The cost-effectiveness analysis of high-cost attribution methods versus low-cost baselines carries important practical implications.

Limitations & Future Work¶

Evaluation is limited to 1B–8B models; conclusions may differ at larger scales.
Short-training proxies may not reflect the effects of long-horizon training.
Fine-tuning evaluation considers only single-task settings; multi-task scenarios remain to be explored.

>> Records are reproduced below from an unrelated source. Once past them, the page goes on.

/-- The «distance» separates points: `Σ_e ‖ρ(a e) − ρ(b e)‖_F² = 0 → a = b` (faithfulness of the fundamental
representation). [folklore] -/
theorem eq_of_hsDist_eq_zero {a b : GaugeConfig 3 L (Matrix.specialUnitaryGroup (Fin 2) ℂ)}
    (h : ∑ e, hsForm 2 ((fundamentalRep (Fin 2) (a e) : Matrix (Fin 2) (Fin 2) ℂ) - fundamentalRep (Fin 2) (b e))
        ((fundamentalRep (Fin 2) (a e) : Matrix (Fin 2) (Fin 2) ℂ) - fundamentalRep (Fin 2) (b e)) = 0) :
    a = b := by
  funext e
  have he := (Finset.sum_eq_zero_iff_of_nonneg (fun e _ => hsForm_self_nonneg _)).1 h e (Finset.mem_univ e)
  have hsub : (fundamentalRep (Fin 2) (a e) : Matrix (Fin 2) (Fin 2) ℂ) - fundamentalRep (Fin 2) (b e) = 0 :=
    hsForm_self_eq_zero.1 he
  exact fundamentalRep_injective (Fin 2) (sub_eq_zero.1 hsub)

/-- **Uniform continuity of a continuous observable for the «distance»** (compactness of `SU(2)^E`): for every
`ε > 0` there is `δ > 0` with `|f a − f b| < ε` whenever `Σ_e ‖ρ(a e) − ρ(b e)‖_F² < δ`. [folklore] -/
theorem exists_hsDist_modulus {f : GaugeConfig 3 L (Matrix.specialUnitaryGroup (Fin 2) ℂ) → ℝ} (hf : Continuous f)
    {ε : ℝ} (hε : 0 < ε) :
    ∃ δ : ℝ, 0 < δ ∧ ∀ a b : GaugeConfig 3 L (Matrix.specialUnitaryGroup (Fin 2) ℂ),
      ∑ e, hsForm 2 ((fundamentalRep (Fin 2) (a e) : Matrix (Fin 2) (Fin 2) ℂ) - fundamentalRep (Fin 2) (b e))
          ((fundamentalRep (Fin 2) (a e) : Matrix (Fin 2) (Fin 2) ℂ) - fundamentalRep (Fin 2) (b e)) < δ →
        |f a - f b| < ε := by
  set K : Set (GaugeConfig 3 L (Matrix.specialUnitaryGroup (Fin 2) ℂ) ×
      GaugeConfig 3 L (Matrix.specialUnitaryGroup (Fin 2) ℂ)) := {p | ε ≤ |f p.1 - f p.2|} with hK
  have hKc : IsClosed K := isClosed_le continuous_const ((hf.comp continuous_fst).sub (hf.comp continuous_snd)).abs
  have hKcpt : IsCompact K := hKc.isCompact
  have hDc := continuous_hsDist (L := L) (X := GaugeConfig 3 L (Matrix.specialUnitaryGroup (Fin 2) ℂ) ×
      GaugeConfig 3 L (Matrix.specialUnitaryGroup (Fin 2) ℂ)) continuous_fst continuous_snd
  by_cases hKne : K.Nonempty
  · obtain ⟨p₀, hp₀K, hmin⟩ := hKcpt.exists_isMinOn hKne hDc.continuousOn
    refine ⟨∑ e, hsForm 2 ((fundamentalRep (Fin 2) (p₀.1 e) : Matrix (Fin 2) (Fin 2) ℂ) - fundamentalRep (Fin 2) (p₀.2 e))
        ((fundamentalRep (Fin 2) (p₀.1 e) : Matrix (Fin 2) (Fin 2) ℂ) - fundamentalRep (Fin 2) (p₀.2 e)), ?_,
      fun a b hab => ?_⟩
    · -- the minimum is positive: `D p₀ = 0` would force `p₀.1 = p₀.2`, contradicting `ε ≤ |f p₀.1 - f p₀.2|`
      rcases (hsDist_nonneg p₀.1 p₀.2).lt_or_eq with hpos | hzero
      · exact hpos
      · exfalso
        have heq := eq_of_hsDist_eq_zero hzero.symm
        have hp : ε ≤ |f p₀.1 - f p₀.2| := hp₀K
        rw [heq, sub_self, abs_zero] at hp
        exact absurd hp (not_le.2 hε)
    · by_contra hcon
      have hmem : (a, b) ∈ K := not_lt.1 hcon
      exact absurd (hmin hmem) (not_le.2 hab)
  · refine ⟨1, one_pos, fun a b _ => ?_⟩
    by_contra hcon
    exact hKne ⟨(a, b), not_lt.1 hcon⟩

omit [NeZero L] in
/-- A continuous real observable on the compact `SU(2)^E` is bounded. [folklore] -/
theorem exists_abs_le_of_continuous {f : GaugeConfig 3 L (Matrix.specialUnitaryGroup (Fin 2) ℂ) → ℝ}
    (hf : Continuous f) : ∃ M : ℝ, 0 ≤ M ∧ ∀ x, |f x| ≤ M := by
  obtain ⟨x₀, -, hx₀⟩ := isCompact_univ.exists_isMaxOn Set.univ_nonempty hf.abs.continuousOn
  exact ⟨|f x₀|, abs_nonneg _, fun x => hx₀ (Set.mem_univ x)⟩

/-- **Expectations along solutions from converging starts converge** (same space, same flat driver): if
`xₙ → x` and `Uⁿ`, `U` solve the SU(2) SZZ system from `xₙ`, `x`, then `E f(Uⁿ_t) → E f(U_t)` for continuous `f`.
(Uniform continuity of `f` for the «distance», `latticeLangevin_contDep`, Markov's inequality.)
[cite: RevuzYor1999, Ch. IX Thm (2.1)] -/
theorem tendsto_integral_solutions {Ω : Type*} {mΩ : MeasurableSpace Ω} {P : Measure Ω} [IsProbabilityMeasure P]
    {W : ℝ≥0 → Ω → (Edge 3 L × NoiseIdx 2 → ℝ)} (hW : IsFlatBrownian W P) (β : ℝ)
    {xs : ℕ → GaugeConfig 3 L (Matrix.specialUnitaryGroup (Fin 2) ℂ)}
    {x : GaugeConfig 3 L (Matrix.specialUnitaryGroup (Fin 2) ℂ)} (hxs : Tendsto xs atTop (𝓝 x))
    {V : ℕ → ℝ≥0 → Ω → GaugeConfig 3 L (Matrix.specialUnitaryGroup (Fin 2) ℂ)}
    {U : ℝ≥0 → Ω → GaugeConfig 3 L (Matrix.specialUnitaryGroup (Fin 2) ℂ)}
    (hV0 : ∀ n ω, V n 0 ω = xs n)
    (hV : ∀ n, (latticeLangevinDynamics (fundamentalLatticeRep 2) β).IsSolution (fundamentalRep (Fin 2))
      hW.natFiltration P W (V n))
    (hU0 : ∀ ω, U 0 ω = x)
    (hU : (latticeLangevinDynamics (fundamentalLatticeRep 2) β).IsSolution (fundamentalRep (Fin 2))
      hW.natFiltration P W U)
    {f : GaugeConfig 3 L (Matrix.specialUnitaryGroup (Fin 2) ℂ) → ℝ} (hf : Continuous f) (t : ℝ≥0) :
    Tendsto (fun n => ∫ ω, f (V n t ω) ∂P) atTop (𝓝 (∫ ω, f (U t ω) ∂P)) := by
  haveI := secondCountableTopology_su2
  haveI := borelSpace_config L
  obtain ⟨M, hM0, hM⟩ := exists_abs_le_of_continuous hf
  obtain ⟨C, hC⟩ := latticeLangevin_contDep L β t
  -- measurability
  have hVm : ∀ n, Measurable (V n t) := fun n => ((hV n).adapted t).mono (hW.natFiltration.le t) le_rfl
  have hUm : Measurable (U t) := (hU.adapted t).mono (hW.natFiltration.le t) le_rfl
  have hDm' : Measurable (fun p : GaugeConfig 3 L (Matrix.specialUnitaryGroup (Fin 2) ℂ) ×
      GaugeConfig 3 L (Matrix.specialUnitaryGroup (Fin 2) ℂ) =>
      ∑ e, hsForm 2 ((fundamentalRep (Fin 2) (p.1 e) : Matrix (Fin 2) (Fin 2) ℂ) - fundamentalRep (Fin 2) (p.2 e))
        ((fundamentalRep (Fin 2) (p.1 e) : Matrix (Fin 2) (Fin 2) ℂ) - fundamentalRep (Fin 2) (p.2 e))) :=
    (continuous_hsDist continuous_fst continuous_snd).measurable
  have hDm : ∀ n, Measurable fun ω => ∑ e,
      hsForm 2 ((fundamentalRep (Fin 2) (V n t ω e) : Matrix (Fin 2) (Fin 2) ℂ) - fundamentalRep (Fin 2) (U t ω e))
        ((fundamentalRep (Fin 2) (V n t ω e) : Matrix (Fin 2) (Fin 2) ℂ) - fundamentalRep (Fin 2) (U t ω e)) := by
    intro n
    have h := hDm'.comp ((hVm n).prodMk hUm)
    exact h
  have hfV : ∀ n, Measurable fun ω => f (V n t ω) := fun n => by
    have h := hf.measurable.comp (hVm n); exact h
  have hfU : Measurable fun ω => f (U t ω) := by
    have h := hf.measurable.comp hUm; exact h
  -- the start «distances» tend to zero
  have hD0 : Tendsto (fun n => ∑ e,
      hsForm 2 ((fundamentalRep (Fin 2) (xs n e) : Matrix (Fin 2) (Fin 2) ℂ) - fundamentalRep (Fin 2) (x e))
        ((fundamentalRep (Fin 2) (xs n e) : Matrix (Fin 2) (Fin 2) ℂ) - fundamentalRep (Fin 2) (x e))) atTop (𝓝 0) := by
    have hc := continuous_hsDist (L := L) (X := GaugeConfig 3 L (Matrix.specialUnitaryGroup (Fin 2) ℂ))
      (f := fun a => a) (g := fun _ => x) continuous_id' continuous_const
    have h := (hc.tendsto x).comp hxs
    rw [Function.comp_def] at h
    rw [hsDist_self] at h
    exact h
  rw [Metric.tendsto_atTop]
  intro ε hε
  obtain ⟨δ, hδ, hmod⟩ := exists_hsDist_modulus hf (half_pos hε)
  -- Markov: the probability of a `δ`-deviation at time `t`
  have hP : ∀ n, (P {ω | δ ≤ ∑ e,
      hsForm 2 ((fundamentalRep (Fin 2) (V n t ω e) : Matrix (Fin 2) (Fin 2) ℂ) - fundamentalRep (Fin 2) (U t ω e))
        ((fundamentalRep (Fin 2) (V n t ω e) : Matrix (Fin 2) (Fin 2) ℂ) - fundamentalRep (Fin 2) (U t ω e))}).toReal ≤
      2 * (∑ e, hsForm 2 ((fundamentalRep (Fin 2) (xs n e) : Matrix (Fin 2) (Fin 2) ℂ) - fundamentalRep (Fin 2) (x e))
        ((fundamentalRep (Fin 2) (xs n e) : Matrix (Fin 2) (Fin 2) ℂ) - fundamentalRep (Fin 2) (x e))) *
        Real.exp (C * t) / δ := by
    intro n
    have hbound := hC hW (xs n) x (hV0 n) hU0 (hV n) hU t le_rfl
    have hle : ∫⁻ ω, ENNReal.ofReal (∑ e,
        hsForm 2 ((fundamentalRep (Fin 2) (V n t ω e) : Matrix (Fin 2) (Fin 2) ℂ) - fundamentalRep (Fin 2) (U t ω e))
          ((fundamentalRep (Fin 2) (V n t ω e) : Matrix (Fin 2) (Fin 2) ℂ) - fundamentalRep (Fin 2) (U t ω e))) ∂P ≤
        2 * ENNReal.ofReal (∑ e,
          hsForm 2 ((fundamentalRep (Fin 2) (xs n e) : Matrix (Fin 2) (Fin 2) ℂ) - fundamentalRep (Fin 2) (x e))
            ((fundamentalRep (Fin 2) (xs n e) : Matrix (Fin 2) (Fin 2) ℂ) - fundamentalRep (Fin 2) (x e))) *
          ENNReal.ofReal (Real.exp (C * t)) := by
      refine le_trans (lintegral_mono fun ω => ?_) hbound
      exact le_iSup₂_of_le (f := fun s (_ : s ∈ Set.Iic t) => ENNReal.ofReal (∑ e,
        hsForm 2 ((fundamentalRep (Fin 2) (V n s ω e) : Matrix (Fin 2) (Fin 2) ℂ) - fundamentalRep (Fin 2) (U s ω e))
          ((fundamentalRep (Fin 2) (V n s ω e) : Matrix (Fin 2) (Fin 2) ℂ) - fundamentalRep (Fin 2) (U s ω e))))
        t (Set.mem_Iic.2 le_rfl) le_rfl
    have hset : {ω | δ ≤ ∑ e,
        hsForm 2 ((fundamentalRep (Fin 2) (V n t ω e) : Matrix (Fin 2) (Fin 2) ℂ) - fundamentalRep (Fin 2) (U t ω e))
          ((fundamentalRep (Fin 2) (V n t ω e) : Matrix (Fin 2) (Fin 2) ℂ) - fundamentalRep (Fin 2) (U t ω e))} =
        {ω | ENNReal.ofReal δ ≤ ENNReal.ofReal (∑ e,
          hsForm 2 ((fundamentalRep (Fin 2) (V n t ω e) : Matrix (Fin 2) (Fin 2) ℂ) - fundamentalRep (Fin 2) (U t ω e))
            ((fundamentalRep (Fin 2) (V n t ω e) : Matrix (Fin 2) (Fin 2) ℂ) - fundamentalRep (Fin 2) (U t ω e)))} := by
      ext ω
      simp only [Set.mem_setOf_eq]
      rw [ENNReal.ofReal_le_ofReal_iff (hsDist_nonneg _ _)]
    have hmk := meas_ge_le_lintegral_div ((hDm n).ennreal_ofReal.aemeasurable)
      ((ENNReal.ofReal_pos.2 hδ).ne') (ENNReal.ofReal_ne_top) (μ := P)
    rw [hset]
    have hfin : 2 * ENNReal.ofReal (∑ e,
          hsForm 2 ((fundamentalRep (Fin 2) (xs n e) : Matrix (Fin 2) (Fin 2) ℂ) - fundamentalRep (Fin 2) (x e))
            ((fundamentalRep (Fin 2) (xs n e) : Matrix (Fin 2) (Fin 2) ℂ) - fundamentalRep (Fin 2) (x e))) *
          ENNReal.ofReal (Real.exp (C * t)) / ENNReal.ofReal δ ≠ ∞ :=
      ENNReal.div_ne_top (ENNReal.mul_ne_top (ENNReal.mul_ne_top (by norm_num) ENNReal.ofReal_ne_top)
        ENNReal.ofReal_ne_top) ((ENNReal.ofReal_pos.2 hδ).ne')
    have h1 := ENNReal.toReal_mono hfin (hmk.trans (ENNReal.div_le_div_right hle _))
    refine h1.trans (le_of_eq ?_)
    rw [ENNReal.toReal_div, ENNReal.toReal_mul, ENNReal.toReal_mul, ENNReal.toReal_ofReal (hsDist_nonneg _ _),
      ENNReal.toReal_ofReal (Real.exp_pos _).le, ENNReal.toReal_ofReal hδ.le]
    norm_num
  -- the deviation probabilities tend to zero
  have hPt : Tendsto (fun n => (P {ω | δ ≤ ∑ e,
      hsForm 2 ((fundamentalRep (Fin 2) (V n t ω e) : Matrix (Fin 2) (Fin 2) ℂ) - fundamentalRep (Fin 2) (U t ω e))
        ((fundamentalRep (Fin 2) (V n t ω e) : Matrix (Fin 2) (Fin 2) ℂ) - fundamentalRep (Fin 2) (U t ω e))}).toReal)
      atTop (𝓝 0) := by
    have hlim : Tendsto (fun n => 2 * (∑ e,
        hsForm 2 ((fundamentalRep (Fin 2) (xs n e) : Matrix (Fin 2) (Fin 2) ℂ) - fundamentalRep (Fin 2) (x e))
          ((fundamentalRep (Fin 2) (xs n e) : Matrix (Fin 2) (Fin 2) ℂ) - fundamentalRep (Fin 2) (x e))) *
        Real.exp (C * t) / δ) atTop (𝓝 0) := by
      have h := ((hD0.const_mul 2).mul_const (Real.exp (C * t))).div_const δ
      simpa using h
    exact squeeze_zero (fun n => ENNReal.toReal_nonneg) hP hlim
  obtain ⟨N, hN⟩ := (Metric.tendsto_atTop.1 hPt) (ε / (4 * M + 4)) (by positivity)
  refine ⟨N, fun n hn => ?_⟩
  have hPn := hN n hn
  rw [Real.dist_eq, sub_zero, abs_of_nonneg ENNReal.toReal_nonneg] at hPn
  -- pointwise split of `|f(Vⁿ_t) − f(U_t)|`
  set A : Set Ω := {ω | δ ≤ ∑ e,
      hsForm 2 ((fundamentalRep (Fin 2) (V n t ω e) : Matrix (Fin 2) (Fin 2) ℂ) - fundamentalRep (Fin 2) (U t ω e))
        ((fundamentalRep (Fin 2) (V n t ω e) : Matrix (Fin 2) (Fin 2) ℂ) - fundamentalRep (Fin 2) (U t ω e))} with hA
  have hAm : MeasurableSet A := measurableSet_le measurable_const (hDm n)
  have hptw : ∀ ω, |f (V n t ω) - f (U t ω)| ≤ ε / 2 + 2 * M * A.indicator (fun _ => (1 : ℝ)) ω := by
    intro ω
    by_cases hω : ω ∈ A
    · rw [Set.indicator_of_mem hω, mul_one]
      have h1 : |f (V n t ω) - f (U t ω)| ≤ |f (V n t ω)| + |f (U t ω)| := abs_sub _ _
      linarith [hM (V n t ω), hM (U t ω), hε.le]
    · rw [Set.indicator_of_notMem hω, mul_zero, add_zero]
      have hlt : ∑ e,
          hsForm 2 ((fundamentalRep (Fin 2) (V n t ω e) : Matrix (Fin 2) (Fin 2) ℂ) - fundamentalRep (Fin 2) (U t ω e))
            ((fundamentalRep (Fin 2) (V n t ω e) : Matrix (Fin 2) (Fin 2) ℂ) - fundamentalRep (Fin 2) (U t ω e)) < δ :=
        not_le.1 hω
      exact (hmod _ _ hlt).le
  have hiV : Integrable (fun ω => f (V n t ω)) P :=
    (integrable_const M).mono' (hfV n).aestronglyMeasurable (Eventually.of_forall fun ω => by
      simpa [Real.norm_eq_abs] using hM (V n t ω))
  have hiU : Integrable (fun ω => f (U t ω)) P :=
    (integrable_const M).mono' hfU.aestronglyMeasurable (Eventually.of_forall fun ω => by
      simpa [Real.norm_eq_abs] using hM (U t ω))
  have hiInd : Integrable (fun ω => ε / 2 + 2 * M * A.indicator (fun _ => (1 : ℝ)) ω) P :=
    (integrable_const _).add (((integrable_const (1 : ℝ)).indicator hAm).const_mul _)
  rw [Real.dist_eq, ← integral_sub hiV hiU]
  calc |∫ ω, (f (V n t ω) - f (U t ω)) ∂P| ≤ ∫ ω, |f (V n t ω) - f (U t ω)| ∂P := abs_integral_le_integral_abs
    _ ≤ ∫ ω, (ε / 2 + 2 * M * A.indicator (fun _ => (1 : ℝ)) ω) ∂P :=
        integral_mono (hiV.sub hiU).abs hiInd hptw
    _ = ε / 2 + 2 * M * (P A).toReal := by
        rw [integral_add (integrable_const _) (((integrable_const (1 : ℝ)).indicator hAm).const_mul _),
          integral_const, probReal_univ, one_smul, integral_const_mul, integral_indicator hAm, setIntegral_const,
          smul_eq_mul, mul_one, measureReal_def]
    _ < ε := by
        have h4 : 2 * M * (P A).toReal ≤ 2 * M * (ε / (4 * M + 4)) := mul_le_mul_of_nonneg_left hPn.le (by positivity)
        have h5 : 2 * M * (ε / (4 * M + 4)) < ε / 2 := by
          rw [mul_div_assoc']
          rw [div_lt_div_iff₀ (by positivity) (by positivity)]
          nlinarith
        linarith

vs. TRAK/LDS: DATE-LM replaces costly leave-one-out evaluation with application-driven evaluation, which is more practically grounded but represents a different evaluation perspective.
vs. LESS: LESS performs above average but not comprehensively best on this benchmark, highlighting the need for more diverse evaluation perspectives.
vs. Quanda: Quanda targets general ML; DATE-LM is specifically designed for LLMs and lowers the barrier to entry by providing released checkpoints.

Rating¶

Novelty: ⭐⭐⭐⭐ First comprehensive LLM data attribution benchmark; counterfactual setting and heterogeneous filtering are novel contributions.
Experimental Thoroughness: ⭐⭐⭐⭐⭐ Eight methods, three major tasks, multiple model scales; rigorous and comprehensive.
Writing Quality: ⭐⭐⭐⭐ Clear structure with well-motivated design choices.
Value: ⭐⭐⭐⭐ Provides a much-needed standardized evaluation tool and important empirical insights.